In April last year, in the town of Nanyuki, Kenya, a skirmish between local civilians and officers from a nearby British army base saw the military authorities clamp down on the soldiers being allowed to visit the town. It was a controversial decision, as the military men were renowned as good customers in an area that needs all the hard currency it can get. But the greatest outcry came from the Kenyan Union of Commercial Sex Workers, whose protest not only observed that British soldiers were willing to pay more for straight sex than local men (4,000Ksh instead of 2,000), but also “Kenyan men take a long time, but the British only take a few seconds, so then we can go and find another customer.”
I am not going to be drawn into discussing the sexual characteristics of different nationalities. The French may, as the old saying goes, be the greatest lovers; the Italians may be the most fiery; the Brits may be more comfortable with a hot water bottle (although my own experiences with an English lover tended to leave me lying hot and soggy beneath the covers, while he was still up for anything).
But until I read that article, I’d always assumed that every man was different, and it doesn’t matter where he’s from. In the predominantly American world of my past lovers, I’ve had guys who habitually leave me feeling like a very wet noodle, and I’ve had men who think a long, slow screw should be over in time for football, which starts in five minutes. Ethnicity and nationality don’t enter into it. Do they?

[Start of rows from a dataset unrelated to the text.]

/-! ### Closedness of the good-window set of the full form -/

/-- **The set of windows carrying a one-signed ground state of the FULL windowed Weil form is
sequentially closed in `(0, ∞)`.**  If `bₙ → a₀ > 0` and every window `bₙ` carries a ground state that
is real and `≥ 0` a.e. on `(-bₙ, bₙ)`, then so does `a₀` (proof in the module docstring; parity-free twin
of `OddSector.goodWindows_seqClosed`). [folklore] -/
theorem gsp_seqClosed :
    ∀ (a₀ : ℝ) (b : ℕ → ℝ), 0 < a₀ → Tendsto b atTop (𝓝 a₀) →
      (∀ n, ∃ u : ℝ → ℂ, IsWeilGroundState (b n) u ∧
        ∀ᵐ t : ℝ, t ∈ Ioo (-(b n)) (b n) → (u t).im = 0 ∧ 0 ≤ (u t).re) →
      ∃ u : ℝ → ℂ, IsWeilGroundState a₀ u ∧
        ∀ᵐ t : ℝ, t ∈ Ioo (-a₀) a₀ → (u t).im = 0 ∧ 0 ≤ (u t).re := by
  -- adapted from `OddSector.goodWindows_seqClosed` (parity constraint dropped, window `(-a, a)`)
  intro a₀ b ha₀ hb hgood
  -- (0) shift the index so that `a₀/2 < b n < 3a₀/2` for all `n`
  obtain ⟨n₀, hn₀⟩ : ∃ n₀, ∀ n ≥ n₀, |b n - a₀| < a₀ / 2 := by
    have := (Metric.tendsto_atTop.1 hb) (a₀ / 2) (half_pos ha₀)
    simpa [Real.dist_eq] using this
  set b' : ℕ → ℝ := fun n ↦ b (n + n₀) with hb'def
  have hb' : Tendsto b' atTop (𝓝 a₀) := hb.comp (tendsto_add_atTop_nat n₀)
  have hbwin : ∀ n, a₀ / 2 < b' n ∧ b' n < 3 * a₀ / 2 := fun n ↦ by
    have := hn₀ (n + n₀) (Nat.le_add_left _ _)
    rw [abs_lt] at this
    constructor <;> simp only [hb'def] <;> linarith [this.1, this.2]
  have hbpos : ∀ n, 0 < b' n := fun n ↦ by linarith [(hbwin n).1]
  -- (1) one-signed ground states and nearby window tests
  choose u hu hsign using fun n ↦ hgood (n + n₀)
  have hG : ∀ n, ∃ G : ℝ → ℂ, (IsWeilTest G ∧ tsupport G ⊆ Icc (-(b' n)) (b' n) ∧
      ∫ t, ‖G t‖ ^ 2 = (1 : ℝ)) ∧
      ∫ t, ‖G t - u n t‖ ^ 2 < 1 / ((n : ℝ) + 1) ∧
      |(weilQuadratic G).re - weilGroundEnergy (b' n)| < 1 / ((n : ℝ) + 1) := by
    intro n
    obtain ⟨-, g, hg, hQ, hL⟩ := hu n
    have hpos : (0 : ℝ) < 1 / ((n : ℝ) + 1) := by positivity
    have h1 : ∀ᶠ k in atTop, ∫ t, ‖g k t - u n t‖ ^ 2 < 1 / ((n : ℝ) + 1) :=
      hL.eventually (eventually_lt_nhds hpos)
    have h2 : ∀ᶠ k in atTop, |(weilQuadratic (g k)).re - weilGroundEnergy (b' n)| <
        1 / ((n : ℝ) + 1) := by
      have := (Metric.tendsto_nhds.1 hQ) _ hpos
      simpa only [Real.dist_eq] using this
    obtain ⟨k, hk1, hk2⟩ := (h1.and h2).exists
    exact ⟨g k, hg k, hk1, hk2⟩
  choose G hGt hGu hGQ using hG
  have hGm : ∀ n, MemLp (G n) 2 := fun n ↦ (hGt n).1.memLp_two
  have hum : ∀ n, MemLp (u n) 2 := fun n ↦ (hu n).memLp
  -- all `G n` live on the window `2a₀`, with bounded energies
  have hG2 : ∀ n, IsWeilTest (G n) ∧ tsupport (G n) ⊆ Icc (-(2 * a₀)) (2 * a₀) ∧
      ∫ t, ‖G n t‖ ^ 2 = (1 : ℝ) := fun n ↦
    ⟨(hGt n).1, (hGt n).2.1.trans (Icc_subset_Icc (by linarith [(hbwin n).2])
      (by linarith [(hbwin n).2])), (hGt n).2.2⟩
  set E : ℝ := weilGroundEnergy (a₀ / 2) + 1 with hEdef
  have hGE : ∀ n, (weilQuadratic (G n)).re ≤ E := fun n ↦ by
    have h1 : weilGroundEnergy (b' n) ≤ weilGroundEnergy (a₀ / 2) :=
      weilGroundEnergy_anti (half_pos ha₀) (hbwin n).1.le
    have h2 := (abs_lt.1 (hGQ n)).2
    have h3 : 1 / ((n : ℝ) + 1) ≤ 1 := by
      rw [div_le_one (by positivity)]; linarith [n.cast_nonneg (α := ℝ)]
    linarith
  -- (2) compactness
  obtain ⟨w, hw, φ, hφ, hconv⟩ := ConnesConsaniMoscovici2025_thm_3_6_holds (2 * a₀) (by positivity)
    G hG2 ⟨E, by rintro _ ⟨n, rfl⟩; exact hGE n⟩
  -- (3) `ε(b'(φ n)) → ε(a₀)` and `Re Q(G (φ n)) → ε(a₀)`
  have hεlim : Tendsto (fun n ↦ weilGroundEnergy (b' (φ n))) atTop (𝓝 (weilGroundEnergy a₀)) :=
    (continuousAt_weilGroundEnergy ha₀).tendsto.comp (hb'.comp hφ.tendsto_atTop)
  have hinv : Tendsto (fun n ↦ 1 / ((φ n : ℝ) + 1)) atTop (𝓝 0) :=
    tendsto_one_div_add_atTop_nhds_zero_nat.comp hφ.tendsto_atTop
  have hQG : Tendsto (fun n ↦ (weilQuadratic (G (φ n))).re) atTop (𝓝 (weilGroundEnergy a₀)) := by
    have hdiff : Tendsto (fun n ↦ (weilQuadratic (G (φ n))).re - weilGroundEnergy (b' (φ n)))
        atTop (𝓝 0) :=
      squeeze_zero_norm (fun n ↦ (Real.norm_eq_abs _).trans_le (hGQ (φ n)).le) hinv
    simpa using hdiff.add hεlim
  -- (4) `u (φ n) → w` in `L²`, hence the sign of `w` on `(-a₀, a₀)`
  have huw : Tendsto (fun n ↦ ∫ t, ‖u (φ n) t - w t‖ ^ 2) atTop (𝓝 0) := by
    have hbnd : ∀ n, ∫ t, ‖u (φ n) t - w t‖ ^ 2 ≤
        (2 * ∫ t, ‖G (φ n) t - u (φ n) t‖ ^ 2) + 2 * ∫ t, ‖G (φ n) t - w t‖ ^ 2 := by
      intro n
      have h := integral_norm_sq_add_le (((hGm (φ n)).sub (hum (φ n))).neg) ((hGm (φ n)).sub hw)
      have e : (fun x ↦ ‖(-((G (φ n)) - u (φ n))) x + (G (φ n) - w) x‖ ^ 2) =
          fun x ↦ ‖u (φ n) x - w x‖ ^ 2 := by funext x; simp only [Pi.neg_apply, Pi.sub_apply]; ring_nf
      have e2 : ∫ x, ‖(-((G (φ n)) - u (φ n))) x‖ ^ 2 = ∫ x, ‖G (φ n) x - u (φ n) x‖ ^ 2 :=
        integral_congr_ae (Eventually.of_forall fun x ↦ by
          simp only [Pi.neg_apply, Pi.sub_apply, norm_neg])
      rw [e, e2] at h
      simpa only [Pi.sub_apply] using h
    refine squeeze_zero (fun n ↦ integral_nonneg fun _ ↦ by positivity) hbnd ?_
    have h1 : Tendsto (fun n ↦ ∫ t, ‖G (φ n) t - u (φ n) t‖ ^ 2) atTop (𝓝 0) :=
      squeeze_zero (fun n ↦ integral_nonneg fun _ ↦ by positivity) (fun n ↦ (hGu (φ n)).le) hinv
    simpa using (h1.const_mul 2).add (hconv.const_mul 2)
  have hwsign : ∀ᵐ t : ℝ, t ∈ Ioo (-a₀) a₀ → (w t).im = 0 ∧ 0 ≤ (w t).re := by
    -- on every `(-(a₀ − 1/(k+1)), a₀ − 1/(k+1))`, then exhaust
    have hk : ∀ k : ℕ, ∀ᵐ t : ℝ, t ∈ Ioo (-(a₀ - 1 / ((k : ℝ) + 1))) (a₀ - 1 / ((k : ℝ) + 1)) →
        (w t).im = 0 ∧ 0 ≤ (w t).re := by
      intro k
      set a' : ℝ := a₀ - 1 / ((k : ℝ) + 1) with ha'
      -- eventually `a' < b' (φ n)`
      obtain ⟨N, hN⟩ : ∃ N, ∀ n ≥ N, a' < b' (φ n) := by
        have hlt : a' < a₀ := by rw [ha']; linarith [(by positivity : (0 : ℝ) < 1 / ((k : ℝ) + 1))]
        exact eventually_atTop.1 ((hb'.comp hφ.tendsto_atTop).eventually (eventually_gt_nhds hlt))
      have hs : ∀ n, ∀ᵐ t : ℝ, t ∈ Ioo (-a') a' →
          (u (φ (n + N)) t).im = 0 ∧ 0 ≤ (u (φ (n + N)) t).re := fun n ↦ by
        filter_upwards [hsign (φ (n + N))] with t ht hta
        have hlt := hN _ (Nat.le_add_left N n)
        exact ht ⟨by linarith [hta.1], hta.2.trans hlt⟩
      exact ae_sign_on_of_tendsto measurableSet_Ioo (fun n ↦ hum (φ (n + N))) hw hs
        (huw.comp (tendsto_add_atTop_nat N))
    rw [← ae_all_iff] at hk
    filter_upwards [hk] with t ht hta
    obtain ⟨k, hk'⟩ := exists_nat_one_div_lt (by
      have h1 := hta.1; have h2 := hta.2
      show 0 < a₀ - |t|
      rcases le_or_gt 0 t with h | h
      · rw [abs_of_nonneg h]; linarith
      · rw [abs_of_neg h]; linarith)
    refine ht k ⟨?_, ?_⟩
    · have := neg_abs_le t; linarith
    · have := le_abs_self t; linarith
  -- (5) dilate `G (φ n)` onto the window `a₀`
  set η : ℕ → ℝ := fun n ↦ max 0 (b' (φ n) / a₀ - 1) with hηdef
  have hη0 : ∀ n, 0 ≤ η n := fun n ↦ le_max_left _ _
  have hη1 : ∀ n, η n ≤ 1 := fun n ↦ max_le zero_le_one (by
    have := (hbwin (φ n)).2
    rw [sub_le_iff_le_add, div_le_iff₀ ha₀]; linarith)
  have hηm1 : ∀ n, -1 < η n := fun n ↦ by linarith [hη0 n]
  have hηlim : Tendsto η atTop (𝓝 0) := by
    have h1 : Tendsto (fun n ↦ b' (φ n) / a₀ - 1) atTop (𝓝 (a₀ / a₀ - 1)) :=
      ((hb'.comp hφ.tendsto_atTop).div_const a₀).sub_const 1
    rw [div_self ha₀.ne', sub_self] at h1
    have h2 := (tendsto_const_nhds (x := (0 : ℝ))).max h1
    simpa [hηdef] using h2
  set H : ℕ → ℝ → ℂ := fun n ↦ weilDilate (η n) (G (φ n)) with hHdef
  have hHt : ∀ n, IsWeilTest (H n) := fun n ↦ (hGt (φ n)).1.weilDilate (hηm1 n)
  have hHs : ∀ n, tsupport (H n) ⊆ Icc (-a₀) a₀ := fun n ↦ by
    have h1 := tsupport_weilDilate_subset (G (φ n)) (hηm1 n) (hGt (φ n)).2.1
    have h2 : b' (φ n) / (1 + η n) ≤ a₀ := div_one_add_max_le ha₀ (hbpos _)
    exact h1.trans (Icc_subset_Icc (by linarith) h2)
  have hHn : ∀ n, ∫ t, ‖H n t‖ ^ 2 = 1 := fun n ↦ by
    simp only [hHdef]; rw [integral_norm_sq_weilDilate _ (hηm1 n), (hGt (φ n)).2.2]
  -- `Re Q(H n) → ε(a₀)` (uniform dilation modulus on the window `2a₀`)
  have hQH : Tendsto (fun n ↦ (weilQuadratic (H n)).re) atTop (𝓝 (weilGroundEnergy a₀)) := by
    rw [Metric.tendsto_atTop]
    intro ε hε
    obtain ⟨δ, hδ, -, hmod⟩ := exists_weilDilate_modulus (a := 2 * a₀) (by positivity) E (half_pos hε)
    obtain ⟨N₁, hN₁⟩ := (Metric.tendsto_atTop.1 hQG) (ε / 2) (half_pos hε)
    obtain ⟨N₂, hN₂⟩ : ∃ N₂, ∀ n ≥ N₂, |η n| ≤ δ := by
      obtain ⟨N, hN⟩ := (Metric.tendsto_atTop.1 hηlim) δ hδ
      exact ⟨N, fun n hn ↦ by simpa [Real.dist_eq] using (hN n hn).le⟩
    refine ⟨max N₁ N₂, fun n hn ↦ ?_⟩
    have h1 := hmod (η n) (hN₂ n (le_of_max_le_right hn)) (G (φ n)) (hG2 (φ n)).1 (hG2 (φ n)).2.1
      (hG2 (φ n)).2.2 (hGE (φ n))
    have h2 := hN₁ n (le_of_max_le_left hn)
    rw [Real.dist_eq] at h2 ⊢
    calc |(weilQuadratic (H n)).re - weilGroundEnergy a₀|
        ≤ |(weilQuadratic (H n)).re - (weilQuadratic (G (φ n))).re| +
            |(weilQuadratic (G (φ n))).re - weilGroundEnergy a₀| := abs_sub_le _ _ _
      _ < ε / 2 + ε / 2 := add_lt_add_of_le_of_lt h1 h2
      _ = ε := by ring
  -- `H n → w` in `L²`
  have hHL : Tendsto (fun n ↦ ∫ t, ‖H n t - w t‖ ^ 2) atTop (𝓝 0) := by
    -- the three-epsilon bound through a fixed `G (φ m)`
    have hbnd : ∀ n m, ∫ t, ‖H n t - w t‖ ^ 2 ≤
        (4 * ∫ t, ‖G (φ n) t - w t‖ ^ 2) + (8 * ∫ t, ‖G (φ m) t - w t‖ ^ 2) +
          4 * ∫ t, ‖weilDilate (η n) (G (φ m)) t - G (φ m) t‖ ^ 2 := by
      intro n m
      have hDm' : MemLp (weilDilate (η n) (G (φ m))) 2 :=
        ((hGt (φ m)).1.weilDilate (hηm1 n)).memLp_two
      have hHm : MemLp (H n) 2 := (hHt n).memLp_two
      have s1 := integral_norm_sq_add_le (hHm.sub hDm') (hDm'.sub hw)
      have e1 : (fun x ↦ ‖(H n - weilDilate (η n) (G (φ m))) x + (weilDilate (η n) (G (φ m)) - w) x‖ ^ 2)
          = fun x ↦ ‖H n x - w x‖ ^ 2 := by
        funext x; simp only [Pi.sub_apply, sub_add_sub_cancel]
      rw [e1] at s1
      have e2 : ∫ x, ‖(H n - weilDilate (η n) (G (φ m))) x‖ ^ 2 =
          ∫ x, ‖G (φ n) x - G (φ m) x‖ ^ 2 := by
        have : (H n - weilDilate (η n) (G (φ m))) =
            weilDilate (η n) (fun t ↦ G (φ n) t - G (φ m) t) := by
          rw [weilDilate_sub]; rfl
        rw [this, integral_norm_sq_weilDilate _ (hηm1 n)]
      rw [e2] at s1
      have s2 := integral_norm_sq_add_le ((hGm (φ n)).sub hw) ((hGm (φ m)).sub hw).neg
      have e3 : (fun x ↦ ‖(G (φ n) - w) x + (-(G (φ m) - w)) x‖ ^ 2) =
          fun x ↦ ‖G (φ n) x - G (φ m) x‖ ^ 2 := by
        funext x; simp only [Pi.sub_apply, Pi.neg_apply]; ring_nf
      have e4 : ∫ x, ‖(-(G (φ m) - w)) x‖ ^ 2 = ∫ x, ‖G (φ m) x - w x‖ ^ 2 :=
        integral_congr_ae (Eventually.of_forall fun x ↦ by simp only [Pi.neg_apply, Pi.sub_apply, norm_neg])
      rw [e3, e4] at s2
      have s3 := integral_norm_sq_add_le (hDm'.sub (hGm (φ m))) ((hGm (φ m)).sub hw)
      have e5 : (fun x ↦ ‖(weilDilate (η n) (G (φ m)) - G (φ m)) x + (G (φ m) - w) x‖ ^ 2) =
          fun x ↦ ‖(weilDilate (η n) (G (φ m)) - w) x‖ ^ 2 := by
        funext x; simp only [Pi.sub_apply, sub_add_sub_cancel]
      rw [e5] at s3
      simp only [Pi.sub_apply] at s1 s2 s3 ⊢
      linarith
    rw [Metric.tendsto_atTop]
    intro ε hε
    obtain ⟨m, hm⟩ : ∃ m, ∫ t, ‖G (φ m) t - w t‖ ^ 2 < ε / 24 :=
      ((Metric.tendsto_atTop.1 hconv) (ε / 24) (by positivity)).imp fun m h ↦ by
        have := h m le_rfl
        rw [Real.dist_eq, sub_zero, abs_of_nonneg (integral_nonneg fun _ ↦ by positivity)] at this
        exact this
    have hDil := tendsto_integral_norm_sq_weilDilate_sub (hGt (φ m)).1 hη0 hη1 hηlim
    obtain ⟨N₁, hN₁⟩ := (Metric.tendsto_atTop.1 hconv) (ε / 12) (by positivity)
    obtain ⟨N₂, hN₂⟩ := (Metric.tendsto_atTop.1 hDil) (ε / 12) (by positivity)
    refine ⟨max N₁ N₂, fun n hn ↦ ?_⟩
    have h1 := hN₁ n (le_of_max_le_left hn)
    have h2 := hN₂ n (le_of_max_le_right hn)
    rw [Real.dist_eq, sub_zero, abs_of_nonneg (integral_nonneg fun _ ↦ by positivity)] at h1 h2 ⊢
    linarith [hbnd n m]
  -- (6) assemble
  exact ⟨w, ⟨hw, H, fun n ↦ ⟨hHt n, hHs n, hHn n⟩, hQH, hHL⟩, hwsign⟩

I talked in a previous article about just what a wonderful piece of engineering the penis is, but I deliberately skipped over its actual workings, largely because I don’t understand them. Nobody does. Not even guys. How can a picture seen or a few words spoken transform a couple of soft inches of sleeping willy into a rampant wild animal, hard as nails and hot as hell? It’s like Clark Kent turning into Superman before your very eyes, and he doesn’t even need a phone booth in which to make the transformation. Any time, any place, anywhere. But, having undergone this magnificent , magical change...how come sometimes he keeps the cape on for hours, and other times removes it in seconds?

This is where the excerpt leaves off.